Five years after hitting the German market, private bus operator Flixbus has gained near-monopoly status in the long-haul bus business. It's now active in 26 countries and is hoping to expand to the US in 2018.
Called "the Uber of long-haul bus travel" by some experts, the Munich-based startup Flixbus has managed to turn into a real heavyweight in Germany — and Europe for that matter — within just five years.
The company boasts hundreds of thousands of daily connections to some 1,400 destinations in 26 countries. It controls 94 percent of the long-haul bus business on its home market.
When it was founded back in 2013, Flixbus profited from Germany's move to deregulate the bus market — previously only state-run operators were permitted to run shuttle services between cities across the nation.
"We were the fastest on the deregulated market among all contenders and had set our sights on a nationwide network right from the start," CEO Andre Schwämmlein told the AFP news agency.
Customer base swelling
Over the five years it has existed, Flixbus has attracted roughly 100 million customers. It's still engaged in a fierce battle to woo passengers away from trains, planes and cars.

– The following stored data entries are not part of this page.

/-!
# Route `GenusKolyvaginAtTwo`, LINE 18 / LINE 19 (L_T `PowDvdShaCardAtTwoRT` stmt-BirchSwinnertonDyer-23242, L⁺_T
# stmt-23379), critic idea-crit-5 VERDICT #179 price (1), quantitative half — THE ONE-BIT BOUND
# `#W_{v,K} ≤ #E(ℚ_v)[2]` AT A QUADRATIC PLACE `w ∣ v ∤ 2` (Kramer 1981 Prop. 3, upper half)

Seat `bsd-line-gk2-p3` g17 (cell `bsd-f1-sign2`), `--supports stmt-BirchSwinnertonDyer-23242` (helper; closes nothing).
THEOREMS ONLY (no definition, no named fact, no `sorry`); BSD is not proved by any of this.

WHAT.  For an elliptic curve `E/ℚ`, a number field `K` and finite places `w ∣ v` with `[K_w : ℚ_v] = 2` and `w ∤ 2`,
Matsuno's local kernel `W_{v,K} = ker(H¹(ℚ_v, E) → H¹(K_w, E))` (`Matsuno2009.localKernel`) is FINITE of order
`≤ #E(ℚ_v)[2]` (`natCard_localKernel_le_natCard_twoTorsion`).  At a ramified odd prime `p ∣ d_K` of good reduction
`E(ℚ_p)[2] ≅ Ẽ(𝔽_p)[2]`, so this is the upper half `#H¹(G, E(K_𝔭)) ≤ 2^{i_p}`, `i_p = dim Ẽ(𝔽_p)[2]`, of Kramer 1981
Prop. 3 (the local norm index at a ramified odd good prime); with the predecessor files it gives the LINE 18/19
dictionary of the `d_K`-relaxation place by place: cost `0` bits at split places (`…LocalKernelSplit`), `0` bits where
`E(ℚ_v)[2] = 0` (`…LocalKernelQuadratic`, `…TwoTorsionQuadratic`: `a_p` odd), `≤ 1` bit at a transposition prime
(`#E(ℚ_p)[2] = 2`), `≤ 2` bits where `E[2] ⊆ E(ℚ_p)`; always killed by `2` (`…LocalKernelTwoTorsion`).

HOW.  §1 `natCard_localRestrictionKer_le_of_finrank_eq_two` — field level: `F` of characteristic `0`, `W/F`, `L/F` of
degree `2`, and `E(L)` with a `k` such that `2^k E(L)` has no `2`-torsion, `2^k E(L) ⊆ 2^{k+1} E(L)` and `E(L)/2^k E(L)`
finite: `ker(H¹(F, E) → H¹(L, E))` is finite of order `≤ #E(F)[2]`.  The kernel is inflated from the crossed
homomorphisms vanishing on `Γ_L = galRange L` (open of index `2`, invariants `S ≅ E(L)`, as in
`localRestrictionKer_eq_bot_of_finrank_eq_two`); the abstract bound `natCard_range_inflClass_le_of_index_two_of_divisible`
(sibling file `…LocalKernelOneBit`, with `T = 2^k S`) bounds them by `#{s ∈ S : σ s = s, 2s = 0}`, and such `s` are
`Γ_F`-fixed, i.e. come from `E(F)[2]` (Galois descent `fixedPoints_eq_range_map_holds`).  §2 the `ℚ_v`-level statement:
`k` is supplied by `exists_pow_nsmul_uniquely_two_divisible` from the finite-index torsion-free `U ≤ E(K_w)` with
`[U : 2U] = #(𝒪_w/2) = 1` (`exists_finiteIndex_torsionFree_adicCompletion`, Silverman VII.6.3 / Milne I.3.3), transported
to the model `(E_{ℚ_v})_{K_w}` (`pointsCongr`), and `E(ℚ_v)[2]` is finite (`finite_ker_nsmul_adicCompletion`).

References: [Kramer1981] §2 Prop. 3, §3 (proof of Thm. 2); [Matsuno2009] §3 (W_{v,K}), Lemma 4.2 (the lower bound,
not used); [SerreGaloisCohomology1997] I.§2.4, I.§5.8, II.§1.1; [MilneADT2006] I Lemma 3.3; [SilvermanAEC2009] VII.6.3,
VIII.§1.
-/

set_option autoImplicit false
-- the Theorems namespace of this sub repeats the summit name by design (D-0017 nested layout)
set_option linter.dupNamespace false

But with the extremely low fares that have set the bus company apart, the cards seem to be stacked in its favor.
Flixbus turned its first annual profit last year due to growing passenger numbers and its own expansionist policies. Its rapid development is in spite of the fact that it owns just one single bus. The rest of the fleet is owned by some 300 small- and medium-sized companies that Flixbus has "partnerships" with. A more accurate description would be companies that Flixbus has absorbed or franchised.
What Flixbus does is run the booking system, develop its smartphone app and organize the various routes and timetables.
Not resting on its laurels
And it keeps looking for new offers to make its bus service even more attractive. "We are mulling ways of entertaining passengers during trips," Schwämmlein said. He told the German business daily Handelsblatt that customers may soon be able to watch movies free of charge.
It's also considering forging alliances with airlines, including Germany's flagship carrier Lufthansa. Flixbus co-founder Jochen Engert told the Süddeutsche Zeitung daily on Tuesday that clients would certainly appreciate the offer of buying just one ticket for their journey from home via the airport to some European destination.
Flixbus also announced last year that it's hoping to enter the US market sometime in 2018. It wants to set up a base in Los Angeles, throwing the gauntlet to domestic providers Greyhound, Stagecoach and others in its first venture outside of Europe.